As Nixon's unpopularity increased during Watergate, his nose and jowls grew to impossible proportions in published caricatures. Yet the caricatures remained instantly recognizable. Caricatures can even be superportraits, with the paradoxical quality of being more like the face than the face itself.

How can we recognize such distorted images? Do caricatures derive their power from some special property of a face recognition system or from some more general property of recognition systems? What kind of mental representations and recognition processes make caricatures so effective? What can the power of caricatures tell us about recognition?

In seeking to answer these questions, the author assembles clues from a variety of sources: the invention and development of caricatures by artists, the exploitation of extreme signals in animal communication systems, and studies of how humans, other animals and connectionist recognition systems respond to caricatures.

Several conclusions emerge. The power of caricatures is ubiquitous. Caricatures can be superportraits for humans, other animals and computer recognition systems. They are effective for a variety of stimuli, not just faces. They are effective whether objects are mentally represented as deviations from a norm or average member of the class, or as absolute feature values on a set of dimensions. Exaggeration of crucial norm-deviation features, distinctiveness, and resemblance to caricatured memory traces are all potential sources of the power of caricature.

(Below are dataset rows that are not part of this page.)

import Summits.ValiantsHypothesis.ValiantsHypothesis.Theorems.LacunarySymmetroidMatrixDescartesFiniteSectorSectorCeilingMTwo

/-!
# `MatrixDescartes` — line «finite»: the `m = 2` SECTOR CEILING, rows `K = 3, 4, 5` (kernel): `η(2,3) ≤ 8`, `η(2,4) ≤ 16`, `η(2,5) ≤ 24`

Companion of `…FiniteSectorSectorCeilingMTwo` (`HypRootLawAt 2 6 32`; `memP_prefix` and the method live there):
the same SIEVE-to-kernel transfer for `K = 3, 4, 5` with `σ(2,K) = 8, 16, 24` (maximal pair-sum chains ONLY at `{0,2,4}` / `{0,2,6}`, `2·{0,1,3,4}`,
`2·{0,1,3,5,6}` — located by exact DFS).  With `eta_two_row_lower` (…FiniteSectorEtaTwoSix) the rows read `η(2,3) = 8`, `η(2,4) = 16`, `η(2,5) = 24`
EXACT BOTH SIDES BY NAME.  HONEST FRAMING as in the main file: helper of stmt-ValiantsHypothesis-18050 with no closure claim; nothing on the crux
(asymptotic), the doors, or `VP ≠ VNP`.  Seat val-sym-door-p5 g7 (desk R2488 (A)).
[folklore] Gap-rule / sieve bookkeeping plus a finite enumeration; no citation is load-bearing.
-/

-- `Summit.ValiantsHypothesis.ValiantsHypothesis.…` repeats a component by the D-0017 layout
-- (single-conjunct summit), which the `dupNamespace` linter flags; the name is mandated.
set_option linter.dupNamespace false

namespace Summit.ValiantsHypothesis.ValiantsHypothesis.Theorems.LacunarySymmetroidMatrixDescartes.FiniteSector

open scoped BigOperators Matrix
open Polynomial

/-! ## `K = 3`: `σ(2,3) = 8` -/

set_option synthInstance.maxSize 2000000 in
set_option synthInstance.maxHeartbeats 2000000 in
set_option maxHeartbeats 4000000 in
/-- **Finite core of `σ(2,3) = 8`** (pruned nested enumeration, `decide` in the kernel): for every strictly increasing
`0 < a < b < 12` whose sorted prefixes keep the step-≤-2 pair-sum chain alive (the only candidates), if the chain of
`{0,a,b}` reaches `7` then `9` is NOT a pair sum and `8`, `10` are not BOTH pair sums. [folklore] -/
theorem sectorCheck_two_three :
    ∀ a ∈ List.range 12, (0 < a ∧ (∀ r ∈ List.range (min 8 (a - 1)), (∃ x ∈ [0], ∃ y ∈ [0], x + y = r) ∨ (∃ x ∈ [0], ∃ y ∈ [0], x + y = r + 1))) →
    ∀ b ∈ List.range 12, (a < b ∧ (∀ r ∈ List.range (min 8 (b - 1)), (∃ x ∈ [0, a], ∃ y ∈ [0, a], x + y = r) ∨ (∃ x ∈ [0, a], ∃ y ∈ [0, a], x + y = r + 1))) →
    ((∀ r ∈ List.range 8, (∃ x ∈ [0, a, b], ∃ y ∈ [0, a, b], x + y = r) ∨ (∃ x ∈ [0, a, b], ∃ y ∈ [0, a, b], x + y = r + 1)) → (¬ (∃ x ∈ [0, a, b], ∃ y ∈ [0, a, b], x + y = 9) ∧ ¬ ((∃ x ∈ [0, a, b], ∃ y ∈ [0, a, b], x + y = 8) ∧ (∃ x ∈ [0, a, b], ∃ y ∈ [0, a, b], x + y = 10)))) := by
  decide +kernel

/-- **`η(2,3) ≤ 8 = σ(2,3)`**: every in-sector (`#distinct real roots = natDegree`) determinant of a real symmetric `2 × 2` lacunary pencil with
`3` terms has degree `≤ 8` — `HypRootLawAt 2 3 8`.  (SIEVE `FiniteSector.sieve` + `natDegree_mem_sumset` ⇒ pair-sum chain; values capped at
`11`, value set padded to `3` distinct values and sorted; `sectorCheck_two_three`.) [folklore] -/
theorem hypRootLawAt_two_three_8 : HypRootLawAt 2 3 8 := by
  intro d S hS hsec
  by_contra hdeg'
  have hdeg : 8 < (pencil d S).det.natDegree := not_le.mp hdeg'
  have hq : (pencil d S).det ≠ 0 := by
    intro h0
    rw [h0] at hdeg
    simp at hdeg
  -- pair sums of exponents
  have hpair : ∀ r, r ∈ (Finset.univ : Finset (Sym (Fin 3) 2)).image
      (fun s : Sym (Fin 3) 2 => ((s : Multiset (Fin 3)).map d).sum) → ∃ i j : Fin 3, d i + d j = r := by
    intro r hr
    rw [Finset.mem_image] at hr
    obtain ⟨s, -, hs⟩ := hr
    have hcard2 : Multiset.card (s : Multiset (Fin 3)) = 2 := s.2
    obtain ⟨i, j, hij⟩ := Multiset.card_eq_two.mp hcard2
    refine ⟨i, j, ?_⟩
    have hsum : ((s : Multiset (Fin 3)).map d).sum = d i + d j := by
      rw [hij]
      simp
    omega
  have hchain : ∀ r, r + 2 ≤ (pencil d S).det.natDegree →
      (∃ i j : Fin 3, d i + d j = r) ∨ (∃ i j : Fin 3, d i + d j = r + 1) := by
    intro r hr
    rcases sieve d S hq hsec hr with h | h
    · exact Or.inl (hpair _ h)
    · exact Or.inr (hpair _ h)
  have htop : ∃ i j : Fin 3, d i + d j = (pencil d S).det.natDegree := hpair _ (natDegree_mem_sumset d S hq)
  -- capped values, the value set, padding, sorting
  set cv : Fin 3 → ℕ := fun i => min (d i) 11 with hcv
  have hcvd : ∀ i, d i ≤ 10 → cv i = d i := fun i hi => by
    simp only [hcv]
    exact Nat.min_eq_left (by omega)
  have hcvle : ∀ i, cv i ≤ 11 := fun i => Nat.min_le_right _ _
  set V : Finset ℕ := Finset.univ.image cv with hV
  have hcvV : ∀ i, cv i ∈ V := fun i => Finset.mem_image_of_mem cv (Finset.mem_univ i)
  have h0V : 0 ∈ V := by
    rcases hchain 0 (by omega) with ⟨i, j, hij⟩ | ⟨i, j, hij⟩
    · have : cv i = 0 := by rw [hcvd i (by omega)]; omega
      exact this ▸ hcvV i
    · rcases Nat.eq_zero_or_pos (d i) with hi | hi
      · have : cv i = 0 := by rw [hcvd i (by omega)]; omega
        exact this ▸ hcvV i
      · have : cv j = 0 := by rw [hcvd j (by omega)]; omega
        exact this ▸ hcvV j
  set W : Finset ℕ := V.erase 0 with hW
  have hWsub : W ⊆ (Finset.range 12).erase 0 := by
    intro u hu
    rw [hW, Finset.mem_erase] at hu
    obtain ⟨hu0, huV⟩ := hu
    rw [hV, Finset.mem_image] at huV
    obtain ⟨i, -, rfl⟩ := huV
    rw [Finset.mem_erase, Finset.mem_range]
    exact ⟨hu0, Nat.lt_succ_of_le (hcvle i)⟩
  have hWcard : W.card ≤ 2 := by
    have hVK : V.card ≤ 3 := by
      have := Finset.card_image_le (s := (Finset.univ : Finset (Fin 3))) (f := cv)
      simpa using this
    have h1 : W.card + 1 = V.card := by rw [hW]; exact Finset.card_erase_add_one h0V
    omega
  obtain ⟨W', hWW', hW'sub, hW'card⟩ := Finset.exists_subsuperset_card_eq hWsub hWcard
    (by rw [Finset.card_erase_of_mem (by simp), Finset.card_range]; omega)
  have hVW' : ∀ u ∈ V, u = 0 ∨ u ∈ W' := by
    intro u hu
    by_cases hu0 : u = 0
    · exact Or.inl hu0
    · exact Or.inr (hWW' (by rw [hW, Finset.mem_erase]; exact ⟨hu0, hu⟩))
  have hlmem : ∀ u, u ∈ Finset.sort W' ↔ u ∈ W' := fun u => Finset.mem_sort _
  have hlsort : (Finset.sort W').SortedLT := Finset.sortedLT_sort W'
  have hllen : (Finset.sort W').length = 2 := by rw [Finset.length_sort, hW'card]
  generalize hl : Finset.sort W' = l at hlmem hlsort hllen
  -- name the sorted values
  rcases l with _ | ⟨a, _ | ⟨b, _ | ⟨zz, ll⟩⟩⟩
  all_goals simp only [List.length_cons, List.length_nil] at hllen
  all_goals try omega
  -- bounds and order
  have hmemR : ∀ u, u ∈ [a, b] → u ∈ List.range 12 := by
    intro u hu
    have hu' : u ∈ W' := (hlmem u).mp hu
    have := hW'sub hu'
    rw [Finset.mem_erase, Finset.mem_range] at this
    exact List.mem_range.mpr this.2
  have hne0 : ∀ u, u ∈ [a, b] → u ≠ 0 := by
    intro u hu
    have hu' : u ∈ W' := (hlmem u).mp hu
    have := hW'sub hu'
    rw [Finset.mem_erase] at this
    exact this.1
  have h0 : 0 < a := Nat.pos_of_ne_zero (hne0 a (by simp))
  -- membership transfer: a pair sum `r ≤ 10` of `d` is a pair sum of the sorted value list
  have hmemP : ∀ r, r ≤ 10 → (∃ i j : Fin 3, d i + d j = r) → (∃ x ∈ [0, a, b], ∃ y ∈ [0, a, b], x + y = r) := by
    rintro r hr ⟨i, j, hij⟩
    have hi : cv i = d i := hcvd i (by omega)
    have hj : cv j = d j := hcvd j (by omega)
    have hin : ∀ u ∈ V, u ∈ [0, a, b] := by
      intro u hu
      rcases hVW' u hu with h | h
      · rw [h]; simp
      · exact List.mem_cons_of_mem _ ((hlmem u).mpr h)
    exact ⟨cv i, hin _ (hcvV i), cv j, hin _ (hcvV j), by rw [hi, hj]; exact hij⟩
  have hchainP : ∀ r, r ≤ 7 → (∃ x ∈ [0, a, b], ∃ y ∈ [0, a, b], x + y = r) ∨ (∃ x ∈ [0, a, b], ∃ y ∈ [0, a, b], x + y = r + 1) := by
    intro r hr
    rcases hchain r (by omega) with h | h
    · exact Or.inl (hmemP r (by omega) h)
    · exact Or.inr (hmemP (r + 1) (by omega) h)
  have hfull : (∀ r ∈ List.range 8, (∃ x ∈ [0, a, b], ∃ y ∈ [0, a, b], x + y = r) ∨ (∃ x ∈ [0, a, b], ∃ y ∈ [0, a, b], x + y = r + 1)) := fun r hr => hchainP r (by have := List.mem_range.mp hr; omega)
  have hlt1 : a < b := by
    have := hlsort (show (⟨0, by simp⟩ : Fin [a, b].length) < ⟨1, by simp⟩ from Fin.mk_lt_mk.mpr (by norm_num))
    simpa using this
  have pre1 : (∀ r ∈ List.range (min 8 (a - 1)), (∃ x ∈ [0], ∃ y ∈ [0], x + y = r) ∨ (∃ x ∈ [0], ∃ y ∈ [0], x + y = r + 1)) := by
    intro r hr
    rw [List.mem_range] at hr
    have hrT : r < 8 := lt_of_lt_of_le hr (min_le_left _ _)
    have hrv : r < a - 1 := lt_of_lt_of_le hr (min_le_right _ _)
    have hr' : r + 1 < a := by omega
    have hrest : ∀ y ∈ [a, b], a ≤ y := by
      intro y hy
      simp only [List.mem_cons, List.mem_nil_iff, or_false] at hy
      omega
    rcases hchainP r (by omega) with h | h
    · exact Or.inl (memP_prefix (l₁ := [0]) (l₂ := [a, b]) hrest (by omega) h)
    · exact Or.inr (memP_prefix (l₁ := [0]) (l₂ := [a, b]) hrest hr' h)
  have pre2 : (∀ r ∈ List.range (min 8 (b - 1)), (∃ x ∈ [0, a], ∃ y ∈ [0, a], x + y = r) ∨ (∃ x ∈ [0, a], ∃ y ∈ [0, a], x + y = r + 1)) := by
    intro r hr
    rw [List.mem_range] at hr
    have hrT : r < 8 := lt_of_lt_of_le hr (min_le_left _ _)
    have hrv : r < b - 1 := lt_of_lt_of_le hr (min_le_right _ _)
    have hr' : r + 1 < b := by omega
    have hrest : ∀ y ∈ [b], b ≤ y := by
      intro y hy
      simp only [List.mem_cons, List.mem_nil_iff, or_false] at hy
      omega
    rcases hchainP r (by omega) with h | h
    · exact Or.inl (memP_prefix (l₁ := [0, a]) (l₂ := [b]) hrest (by omega) h)
    · exact Or.inr (memP_prefix (l₁ := [0, a]) (l₂ := [b]) hrest hr' h)
  -- apply the kernel check
  obtain ⟨hno9, hno810⟩ := sectorCheck_two_three a (hmemR a (by simp)) ⟨h0, pre1⟩ b (hmemR b (by simp)) ⟨hlt1, pre2⟩ hfull
  -- degree 9, 10, or ≥ 11: each contradicts the check
  rcases Nat.lt_or_ge (pencil d S).det.natDegree 11 with hsmall | hbig
  · interval_cases h : (pencil d S).det.natDegree
    · exact hno9 (hmemP 9 (by omega) (h ▸ htop))
    · have h10 : (∃ x ∈ [0, a, b], ∃ y ∈ [0, a, b], x + y = 10) :=
        hmemP 10 (by omega) (h ▸ htop)
      rcases hchain 8 (by omega) with h' | h'
      · exact hno810 ⟨hmemP 8 (by omega) h', h10⟩
      · exact hno9 (hmemP 9 (by omega) h')
  · rcases hchain 8 (by omega) with h1 | h1
    · rcases hchain 9 (by omega) with h2 | h2
      · exact hno9 (hmemP 9 (by omega) h2)
      · exact hno810 ⟨hmemP 8 (by omega) h1, hmemP 10 (by omega) h2⟩
    · exact hno9 (hmemP 9 (by omega) h1)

Superportraits will be of interest to students of cognitive psychology, perception, the visual arts and animal behavior.

About the Series

Essays in Cognitive Psychology

Essays in Cognitive Psychology is designed to meet the need for rapid publication of brief volumes in cognitive psychology.

Primary topics include perception, movement and action, attention, memory, mental representation, language and problem solving.

Furthermore, the series seeks to define cognitive psychology in its broadest sense, encompassing all topics either informed by, or informing, the study of mental processes. As such, it covers a wide range of subjects including computational approaches to cognition, cognitive neuroscience, social cognition, and cognitive development, as well as areas more traditionally defined as cognitive psychology.

Each volume in the series makes a conceptual contribution to the topic by reviewing and synthesizing the existing research literature, by advancing theory in the area, or by some combination of these missions.

The principal aim is that authors provide an overview of their own highly successful research program in an area.

Volumes also include an assessment of current knowledge and identification of possible future trends in research.

Each book is a self-contained unit supplying the advanced reader with a well-structured review of the work described and evaluated.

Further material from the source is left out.